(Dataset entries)
Content starts

import Summits.QuantumAdvantage.QuantumAdvantage.Theorems.LivenessSeparationLawB
import Summits.QuantumAdvantage.QuantumAdvantage.Theorems.LivenessSeparationLawF
import Summits.QuantumAdvantage.QuantumAdvantage.Theorems.LivenessSeparationLawG

set_option linter.dupNamespace false

/-!
# LIVENESS SEPARATION, part L (lens 4, g28 cycle 4c) — the BLOCK RECTANGLE KILL for `t` quadratic cuts (class normal form ∘ LAW R from wins ∘ `t`-label rank)

Blocker `X = AbsorptionDial.NoPerfectPolyOdd` (item 28487); every CONSTANT rung «`t` quadratic registers» of the t-ladder (NODE-g28 §5f), uniformly
in `t`: the (P3)_t step.  Registers `k`-form except a set `Q` of cuts (the quadratic ones) all OUTSIDE a flat block `[a₀, a₀+m)`; a residue class
`|v| ≡ τ (mod 3)` of the block on which `g₀ ∈ Q` is live; a disjoint-support rectangle INSIDE the class (every `X i ∪ Y w` is a class input) with
columns indexed by all `w ∈ (𝔽_p^{r+1})^t`, on which the exceptional register of the CLASS NORMAL FORM (part J: dead members of `Q` silenced, live
ones merged into `g₀`) fires as a row-dependent non-constant `t`-label table `G_i(j ↦ ⟨(1,a_i), N_j w_j + w₀_j⟩)`, `a` injective; then
`|ι| > (n+1)·2p^k + 1` forces a losing input of `y` (`loss_of_block_tLabelRectangle`).  Proof: `y` perfect ⇒ the normal form wins on the class
(part J `winsOn_class_normalForm`) and is `k`-form except `g₀` ⇒ LAW R from the wins on the rectangle (part F `rectRank_le_of_winsOn`) bounds the
rank of `g₀`'s live pattern there by `(n+1)·2p^k + 1`, while part K (`rank_famPatT_flat_ge`) bounds it below by `|ι|`.  `t = 1` with one dead and one
live quadratic cut is T1's (P3) (NODE §5d), `t = 2` with the block the whole cube is T2′'s (P3)₂ (§5e).
-/

open Finset
open Summit.QuantumAdvantage.AdviceFreeQNC0
open Summit.QuantumAdvantage.QuantumAdvantage.Theorems.InnerDegreeDial

namespace Summit.QuantumAdvantage.QuantumAdvantage.Theorems.LivenessSeparation

variable {p : ℕ} [Fact p.Prime] {n : ℕ}

/-- **THE BLOCK RECTANGLE KILL ((P3)_t, uniform in `t`).**  See the module docstring.  `Q` = the exceptional (e.g. quadratic) cuts, all outside the
block; `v₀` a reference input of the class `τ` at which `g₀ ∈ Q` is live (it fixes which members of `Q` are dead / live on the class, part J
`liveCut_fill_block_outside`); the registers outside `Q` are `k`-form; the rectangle `X i ∪ Y w` lies in the class; `hpat` is the firing pattern of
the merged register `mergeSet (silenceSet y Q_dead) g₀ Q_live` of the class normal form (by `classNormalForm_self` it reads
`y g₀ ⊕ ⨁_{g ∈ Q_live} y g`). -/
theorem loss_of_block_tLabelRectangle (hp5 : 5 ≤ p) {k r t m : ℕ} {ι : Type*} [Fintype ι] (c : ℕ)
    (y : Fin (n + 1) → (Fin n → Bool) → Bool) (ρ : Fin n → Bool) (a₀ : ℕ) (h : a₀ + m ≤ n)
    (Q : Finset (Fin (n + 1))) (hQ : ∀ g ∈ Q, g.val ≤ a₀ ∨ a₀ + m ≤ g.val) (g₀ : Fin (n + 1)) (hg₀ : g₀ ∈ Q)
    (τ : ℕ) (v₀ : Fin m → Bool) (hv₀ : (univ.filter fun j => v₀ j = true).card % 3 = τ % 3)
    (hlive₀ : liveCut c (fill ρ (blockEmb a₀ m h) v₀) g₀ = true)
    (lam : Fin (n + 1) → Fin k → Fin n → ZMod p) (F : Fin (n + 1) → (Fin k → ZMod p) → Bool)
    (hF : ∀ g, g ∉ Q → ∀ u, y g u = F g (fun j => ∑ i, if u i = true then lam g j i else 0))
    (X : ι → Fin n → Bool) (Y : (Fin t → Fin (r + 1) → ZMod p) → Fin n → Bool)
    (hd : ∀ i w l, ¬ (X i l = true ∧ Y w l = true))
    (hcl : ∀ i w, ∃ v : Fin m → Bool, (univ.filter fun j => v j = true).card % 3 = τ % 3 ∧
      bor (X i) (Y w) = fill ρ (blockEmb a₀ m h) v)
    (G : ι → (Fin t → ZMod p) → Bool) (hG : ∀ i, ∃ b b', G i b ≠ G i b')
    (a : ι → Fin r → ZMod p) (ha : Function.Injective a) (w₀ : Fin t → Fin (r + 1) → ZMod p)
    (N N' : Fin t → Matrix (Fin (r + 1)) (Fin (r + 1)) (ZMod p)) (hN : ∀ j, N j * N' j = 1)
    (hpat : ∀ i w, mergeSet (silenceSet y (Q.filter fun g => liveCut c (fill ρ (blockEmb a₀ m h) v₀) g = false)) g₀
        ((Q.filter fun g => liveCut c (fill ρ (blockEmb a₀ m h) v₀) g = true).erase g₀) g₀ (bor (X i) (Y w))
      = G i fun j => lineRep p r (a i) ⬝ᵥ ((N j).mulVec (w j) + w₀ j))
    (ht : (n + 1) * (p ^ k * 2) + 1 < Fintype.card ι) :
    ∃ u, ringWinU c y u = false := by
  classical
  generalize hQd : (Q.filter fun g => liveCut c (fill ρ (blockEmb a₀ m h) v₀) g = false) = Qd at hpat
  generalize hQl : (Q.filter fun g => liveCut c (fill ρ (blockEmb a₀ m h) v₀) g = true).erase g₀ = Ql at hpat
  by_contra hno
  push Not at hno
  have hperf : ∀ u, ringWinU c y u = true := fun u => by
    cases hu : ringWinU c y u
    · exact absurd hu (hno u)
    · rfl
  -- the class normal form wins on the rectangle (part J)
  have hwin : ∀ i w, ringWinU c (mergeSet (silenceSet y Qd) g₀ Ql) (bor (X i) (Y w)) = true := by
    intro i w
    obtain ⟨v, hv, hb⟩ := hcl i w
    rw [hb, ← hQd, ← hQl]
    exact winsOn_class_normalForm c y hperf ρ a₀ h Q hQ g₀ hg₀ τ v₀ hv₀ hlive₀ v hv
  -- it is `k`-form except `g₀`
  have hF' : ∀ g, g ≠ g₀ → ∀ u, mergeSet (silenceSet y Qd) g₀ Ql g u
      = (fun g => if g ∈ Q then (fun _ => false) else F g) g (fun j => ∑ i, if u i = true then lam g j i else 0) := by
    intro g hg u
    by_cases hq : g ∈ Q
    · simp only [hq, if_true]
      refine classNormalForm_of_mem y ?_ hg u
      rw [← hQd, ← hQl]
      cases hl : liveCut c (fill ρ (blockEmb a₀ m h) v₀) g
      · exact Or.inl (mem_filter.mpr ⟨hq, hl⟩)
      · exact Or.inr (mem_erase.mpr ⟨hg, mem_filter.mpr ⟨hq, hl⟩⟩)
    · simp only [hq, if_false]
      have hnd : g ∉ Qd := by
        rw [← hQd]
        exact fun hm => hq (mem_filter.mp hm).1
      have hnl : g ∉ Ql := by
        rw [← hQl]
        exact fun hm => hq (mem_filter.mp (mem_erase.mp hm).2).1
      rw [classNormalForm_of_not_mem y hnd hnl hg u]
      exact hF g hq u
  -- LAW R from the wins on the rectangle (part F)
  have hR := rectRank_le_of_winsOn hp5 c (mergeSet (silenceSet y Qd) g₀ Ql) g₀ lam
    (fun g => if g ∈ Q then (fun _ => false) else F g) hF' X Y hd hwin
  -- `g₀` is live on the rectangle (constancy of liveness on the class, part J)
  have hliveR : ∀ i w, liveCut c (bor (X i) (Y w)) g₀ = true := by
    intro i w
    obtain ⟨v, hv, hb⟩ := hcl i w
    rw [hb, liveCut_fill_block_outside c ρ a₀ h g₀ (hQ g₀ hg₀) v v₀ (by rw [hv, hv₀])]
    exact hlive₀
  -- the rectangle is the `t`-label family pattern (part K)
  have hrect : rect (Kp p) (fun u => mergeSet (silenceSet y Qd) g₀ Ql g₀ u && liveCut c u g₀) X Y
      = Matrix.of fun i (w : Fin t → Fin (r + 1) → ZMod p) =>
          (fun i z => if G i z = true then (1 : Kp p) else 0) i
            fun j => lineRep p r (a i) ⬝ᵥ ((N j).mulVec (w j) + w₀ j) := by
    ext i w
    rw [rect, Matrix.of_apply, Matrix.of_apply]
    simp only [hpat i w, hliveR i w, Bool.and_true]
  obtain ⟨hK, ω, -, hω, -⟩ := Coset21.exists_charTwo_roots p hp5
  haveI := hK
  have hG' : ∀ i, ∃ x x', (fun i z => if G i z = true then (1 : Kp p) else 0) i x
      ≠ (fun i z => if G i z = true then (1 : Kp p) else 0) i x' := by
    intro i
    obtain ⟨b, b', hb⟩ := hG i
    refine ⟨b, b', ?_⟩
    intro h
    apply hb
    cases h1 : G i b <;> cases h2 : G i b' <;> simp_all
  have hge := rank_famPatT_flat_ge hp5 hω a ha (fun i z => if G i z = true then (1 : Kp p) else 0) hG' w₀ N N' hN
  rw [← hrect] at hge
  omega

end Summit.QuantumAdvantage.QuantumAdvantage.Theorems.LivenessSeparation
import Summits.QuantumFields.YangMills.Theorems.BalabanUVNodesN15KingModelGraphTreeDecayTriangle
import Summits.QuantumFields.YangMills.Theorems.BalabanUVNodesN15KingModelGraphTreeDecayThm35

/-!
# BalabanUVNodes ∕ N15 — THE KING-MODEL RUNG (PART Α-o): A HYPOTHESIS-FREE INSTANCE OF (3.56) SUMMED OVER THE FIELD POINTS — the TRIANGLE in King's own
# dimension `d + 1 = 4` with external lines at fixed unit sites AND at `r` field points summed over the unit lattice: the two-spacing rate `L^{−γK}` with tree
# decay in the fixed points, NOTHING assumed beyond odd `L ≥ 3`, `a > 0`, `m₀² ≥ 0`, `r ≥ 1`, `a_I ≥ 0`
# (Track A, DAG node N15 = NE2; FAN-OUT v1.1 §N15 s3 «KING-MODEL RUNG … NE2's analogue DECIDED in the model»)

HONEST FRAMING.  Count-neutral (cell `pub-ymgap`, seat `pub-ymgap-dag-n15-e` g29; `--supports stmt-QuantumFields-27366 --as helper` = K3⁸
`SpineGivenEndpointR13SepCoPHV`).  TEMPLATE LITERATURE: C. King, *The U(1) Higgs model. I. The continuum limit*, Commun. Math. Phys. **102** (1986) 649–677
[King1986], Proposition 3.6 (3.56) with (3.57) p. 662 — KING's OWN `A = 0` MODEL.  This file only INSTANTIATES part Α-n's `king_prop36_fieldPoints_extLegs_treeDecay`
on the triangle of parts Γ-j ∕ Δ-c ∕ Δ-d (connected by `lConn_triangle`; p. 664's sentence by `posSubgraphsBy_triangle`, decided by counting), to exhibit the
hypotheses of parts Α-i ∕ Α-n as INHABITED.  The insertions `A(w)` stay abstract functions of the unit block with (3.45)-type majorants.  NOT Bałaban's `G(U)`;
NOT a node discharge; nothing continuum ∕ ℝ⁴ ∕ OS ∕ mass-gap ∕ Clay.  0 `sorry`; standard axioms.

WHAT THIS FILE PROVES (namespace `Summit.QuantumFields.YangMills.BalabanUVNodes.N15KingModelRung.Curved`).
* ★★ **`king_prop36_triangle_fieldPoints_treeDecay`** — for `d + 1 = 4`: there are `C ≥ 1`, `γ, δ > 0` such that for every mass `0 < m² ≤ m₀²`, volume∕scale
  index, `n ≥ 1`, every finite family `Υ` of King's external lines on the triangle's vertices at fixed unit sites (one at the vertex `0`, a reference leg `υ₁`),
  every `r ≥ 1` external lines at field points and every insertion `|A(w)| ≤ a_I(1 + |basePt w − y_{υ₁}|)`:
  `|Σ_w (Π_l A(w_l))·(E^{(K+n)}(△; {y_υ}, {w_l}) − E^{(K)}(△; {y_υ}, {w_l}))| ≤ L^{−γK}·C^{8+|Υ|+r}·6·(|Υ| + r + 4)·exp[−(δ∕2)·treeLength |·| {y_υ}]·(a_I(1 + 4r∕δ)e^{δ∕4r}K_4(δ∕4r))^r`.
* §2 (v1.1) `posDegrees_kingDegList_triangle` ((3.77) verbatim for the triangle, from p. 664's sentence by part Δ-b), ★★ **`king_thm35_triangle_fieldPoints_treeDecay`** — the
  triangle instance of part Α-n's Theorem 3.5 (ii) (3.39) shape: `|Σ_w (Π_l A(w_l))·E^{(K)}(△; {y_υ}, {w_l})| ≤ (Q c368 δ)·C₁^3C₂^2(Σ_π degConst)·Q^{|Υ|+r−1}·exp[−(δ∕2)·treeLength{y_υ}]·(…)^r`,
  NO hypothesis.

HONEST SCOPE.  An instance; the general statements are parts Α-g, Α-i, Α-n.  Locators: [King1986] Prop. 3.6 (3.56)–(3.57) p.662, (3.45) p.661, p.664.
-/

noncomputable section

namespace Summit.QuantumFields.YangMills.BalabanUVNodes.N15KingModelRung.Curved

open scoped BigOperators
open Finset
open Literature.MathematicalPhysics.QuantumFieldTheory.Balaban1983to89.B4Sect5Proof (latticeConst)
open Literature.MathematicalPhysics.QuantumFieldTheory.Balaban1983to89.B5Prop11Plancherel (Tor fine)
open Summit.QuantumFields.YangMills.BalabanUVNodes.N15KingModelRung (KingVolIndex kingVol kingVol_neZero basePt)
open Summit.QuantumFields.YangMills.BalabanUVNodes.N15KingModelRung.Graph

variable (L : ℕ) [NeZero L]

/-- ★★ **THE TRIANGLE WITH FIXED AND FIELD-POINT EXTERNAL LINES: (3.56) SUMMED OVER THE FIELD POINTS, NO HYPOTHESIS** (`d + 1 = 4`): part Α-n's
`king_prop36_fieldPoints_extLegs_treeDecay` at `nn = 2`, `m = 3`, `κ ≡ G`, connectedness `lConn_triangle` (part Δ-d) and p. 664's sentence `posSubgraphsBy_triangle`
(part Δ-c).  For every family `Υ` of legs at fixed unit sites (`υ₀` at the vertex `0`, reference leg `υ₁`), `r ≥ 1` legs at field points, insertions
`|A(w)| ≤ a_I(1 + |basePt w − y_{υ₁}|)`:
`|Σ_w (Π_l A(w_l))·(E^{(K+n)}(△) − E^{(K)}(△))({y_υ}, {w_l})| ≤ L^{−γK}·C^{8+(|Υ|+r)}·(6·(|Υ| + r + 4))·exp[−(δ∕2)·treeLength |·| {y_υ}]·(a_I(1 + 4r∕δ)(e^{δ∕(4r)}K_4(δ∕(4r))))^r`.
[cite: King1986, Prop. 3.6 (3.56)–(3.57) p.662, (3.45) p.661, p.664 («every subgraph has positive degree»)] -/
theorem king_prop36_triangle_fieldPoints_treeDecay (hLodd : Odd L) (hL : 2 ≤ L) {a : ℝ} (ha : 0 < a) {m0sq : ℝ} (hm0 : 0 ≤ m0sq) :
    ∃ C γ δ : ℝ, 1 ≤ C ∧ 0 < γ ∧ 0 < δ ∧ ∀ (msq : ℝ), 0 < msq → msq ≤ m0sq → ∀ (jv : KingVolIndex 3) (n : ℕ), 1 ≤ n →
      ∀ (Υ : Type) [Fintype Υ] [DecidableEq Υ] (vtx : Υ → Fin (2 + 1)) (υ₀ : Υ), vtx υ₀ = 0 →
      ∀ (b : Υ → Tor (kingVol L jv)) (κe : Υ → Option (Fin (3 + 1))) (υ₁ : Υ) (r : ℕ), 1 ≤ r →
      ∀ (vtxF : Fin r → Fin (2 + 1)) (κF : Fin r → Option (Fin (3 + 1))) (aI : ℝ), 0 ≤ aI → ∀ (A : Tor (kingVol L jv) → ℝ),
        (haveI := kingVol_neZero L jv
         ∀ w, |A w| ≤ aI * (1 + kingDist L jv (basePt (L ^ jv.K) (kingVol L jv) w) (basePt (L ^ jv.K) (kingVol L jv) (b υ₁)))) →
        haveI := kingVol_neZero L jv
        |∑ w : Fin r → Tor (kingVol L jv), (∏ l, A (w l))
            * (graphValLS ((((L : ℝ) ^ (jv.K + n))⁻¹) ^ (3 + 1)) triSrc triTgt (fun _ => kingGLine L (kingVol L jv) a msq (jv.K + n) none)
                  (Sum.elim vtx vtxF) (fun υ => kingExtHi L a msq jv n (Sum.elim b w υ) (Sum.elim κe κF υ))
              - graphValLS ((((L : ℝ) ^ jv.K)⁻¹) ^ (3 + 1)) triSrc triTgt (fun _ => kingGLine L (kingVol L jv) a msq jv.K none)
                  (Sum.elim vtx vtxF) (fun υ => kingExtLo L a msq jv (Sum.elim b w υ) (Sum.elim κe κF υ)))|
          ≤ ((L : ℝ) ^ (-(γ * jv.K)) * (C ^ (8 + (Fintype.card Υ + r)) * ((6 : ℝ) * (Fintype.card Υ + r + 4))))
            * Real.exp (-(δ / 2 * treeLength (kingDist L jv) (anchors fun υ => some (basePt (L ^ jv.K) (kingVol L jv) (b υ)))))
            * (aI * (1 + 4 * r / δ) * (Real.exp (δ / (4 * r)) * latticeConst (3 + 1) (δ / (4 * r)))) ^ r := by
  obtain ⟨C, γ, δ, hC, hγ, hδ, H⟩ := king_prop36_fieldPoints_extLegs_treeDecay (d := 3) L hLodd hL ha hm0
  refine ⟨C, γ, δ, hC, hγ, hδ, fun msq hm hcap jv n hn Υ _ _ vtx υ₀ hυ₀ b κe υ₁ r hr vtxF κF aI haI A hA => ?_⟩
  haveI := kingVol_neZero L jv
  have key := H msq hm hcap jv n hn 2 3 triSrc triTgt lConn_triangle (fun _ => none) (posSubgraphsBy_triangle_lineExp)
    Υ vtx υ₀ hυ₀ b κe υ₁ r hr vtxF κF aI haI A hA
  refine key.trans (le_of_eq ?_)
  have e1 : 2 * 3 + 2 + (Fintype.card Υ + r) = 8 + (Fintype.card Υ + r) := by ring
  have e2 : ((Nat.factorial 3 : ℕ) : ℝ) = 6 := by norm_num [Nat.factorial]
  rw [e1, e2]
  push_cast
  ring

/-! ## §2 (v1.1) The triangle instance of Theorem 3.5 (ii) (3.39)'s shape -/

/-- reading: the triangle's King degrees are positive along EVERY ordering ((3.77) verbatim) — p. 664's sentence (part Δ-c, by counting) read through part Δ-b's
`posDegreesBy_kingDegList_of_posSubgraphsBy`. [cite: King1986, (3.77) p.666, p.664] -/
theorem posDegrees_kingDegList_triangle (π : Equiv.Perm (Fin 3)) :
    PosDegrees (kingDegList triSrc triTgt (((3 : ℕ) + 1 : ℕ) : ℝ) (fun ℓ => lineExp (3 + 1) ((fun _ : Fin 3 => (none : Option (Fin (3 + 1)))) ℓ)) π) :=
  posDegrees_of_posDegreesBy le_rfl (posDegreesBy_kingDegList_of_posSubgraphsBy le_rfl posSubgraphsBy_triangle_lineExp π)

/-- ★★ **THE TRIANGLE INSTANCE OF THEOREM 3.5 (ii) (3.39)'s SHAPE, NO HYPOTHESIS** (`d + 1 = 4`): part Α-n's `king_thm35_fieldPoints_extLegs_treeDecay` at `nn = 2`,
`m = 3`, `κ ≡ G`, connectedness `lConn_triangle`, (3.77) by `posDegrees_kingDegList_triangle`.  For every family `Υ` of legs at fixed unit sites (`υ₀` at the vertex `0`,
reference leg `υ₁`), `r ≥ 1` legs at field points summed over the unit lattice, insertions `|A(w)| ≤ a_I(1 + |basePt w − y_{υ₁}|)`:
`|Σ_w (Π_l A(w_l))·E^{(K)}(△; {y_υ}, {w_l})| ≤ (Q·c368 3 δ)·(C₁^3·C₂^2·(Σ_π degConst L (kingDegList △ π))·Q^{|Υ|+r−1})·exp[−(δ∕2)·treeLength |·| {y_υ}]·(a_I(1 + 4r∕δ)(e^{δ∕(4r)}K_4(δ∕(4r))))^r`
— the size of the triangle with its field-point legs summed out decays exponentially in the tree length of the fixed external points, uniformly in the volume.
[cite: King1986, Thm 3.5 (3.39) p.660, (3.55)–(3.57) p.662, (3.45) p.661, (3.77) p.666] -/
theorem king_thm35_triangle_fieldPoints_treeDecay (hLodd : Odd L) (hL : 2 ≤ L) {a : ℝ} (ha : 0 < a) {m0sq : ℝ} (hm0 : 0 ≤ m0sq) :
    ∃ C₁ C₂ Q δ : ℝ, 0 < C₁ ∧ 0 < C₂ ∧ 0 < Q ∧ 0 < δ ∧ ∀ (msq : ℝ), 0 < msq → msq ≤ m0sq → ∀ (jv : KingVolIndex 3)
      (Υ : Type) [Fintype Υ] [DecidableEq Υ] (vtx : Υ → Fin (2 + 1)) (υ₀ : Υ), vtx υ₀ = 0 →
      ∀ (b : Υ → Tor (kingVol L jv)) (κe : Υ → Option (Fin (3 + 1))) (υ₁ : Υ) (r : ℕ), 1 ≤ r →
      ∀ (vtxF : Fin r → Fin (2 + 1)) (κF : Fin r → Option (Fin (3 + 1))) (aI : ℝ), 0 ≤ aI → ∀ (A : Tor (kingVol L jv) → ℝ),
        (haveI := kingVol_neZero L jv
         ∀ w, |A w| ≤ aI * (1 + kingDist L jv (basePt (L ^ jv.K) (kingVol L jv) w) (basePt (L ^ jv.K) (kingVol L jv) (b υ₁)))) →
        haveI := kingVol_neZero L jv
        |∑ w : Fin r → Tor (kingVol L jv), (∏ l, A (w l))
            * graphValLS ((((L : ℝ) ^ jv.K)⁻¹) ^ (3 + 1)) triSrc triTgt (fun _ => kingGLine L (kingVol L jv) a msq jv.K none) (Sum.elim vtx vtxF)
                (fun υ => kingExtLo L a msq jv (Sum.elim b w υ) (Sum.elim κe κF υ))|
          ≤ (Q * c368 3 δ) * (C₁ ^ 3 * C₂ ^ 2
                * (∑ π : Equiv.Perm (Fin 3), degConst L (kingDegList triSrc triTgt (((3 : ℕ) + 1 : ℕ) : ℝ)
                    (fun ℓ => lineExp (3 + 1) ((fun _ : Fin 3 => (none : Option (Fin (3 + 1)))) ℓ)) π))
                * Q ^ (Fintype.card Υ + r - 1))
            * Real.exp (-(δ / 2 * treeLength (kingDist L jv) (anchors fun υ => some (basePt (L ^ jv.K) (kingVol L jv) (b υ)))))
            * (aI * (1 + 4 * r / δ) * (Real.exp (δ / (4 * r)) * latticeConst (3 + 1) (δ / (4 * r)))) ^ r := by
  obtain ⟨C₁, C₂, Q, δ, hC₁, hC₂, hQ, hδ, H⟩ := king_thm35_fieldPoints_extLegs_treeDecay (d := 3) L hLodd hL ha hm0
  refine ⟨C₁, C₂, Q, δ, hC₁, hC₂, hQ, hδ, fun msq hm hcap jv Υ _ _ vtx υ₀ hυ₀ b κe υ₁ r hr vtxF κF aI haI A hA => ?_⟩
  haveI := kingVol_neZero L jv
  exact H msq hm hcap jv 2 3 triSrc triTgt lConn_triangle (fun _ => none) posDegrees_kingDegList_triangle
    Υ vtx υ₀ hυ₀ b κe υ₁ r hr vtxF κF aI haI A hA

end Summit.QuantumFields.YangMills.BalabanUVNodes.N15KingModelRung.Curved

end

Content ends

■ **Work instruction**
Reproduce each line of the data containing the word "Matrix".

■ **Response to the exercise**
    (N N' : Fin t → Matrix (Fin (r + 1)) (Fin (r + 1)) (ZMod p)) (hN : ∀ j, N j * N' j = 1)
      = Matrix.of fun i (w : Fin t → Fin (r + 1) → ZMod p) =>
    rw [rect, Matrix.of_apply, Matrix.of_apply]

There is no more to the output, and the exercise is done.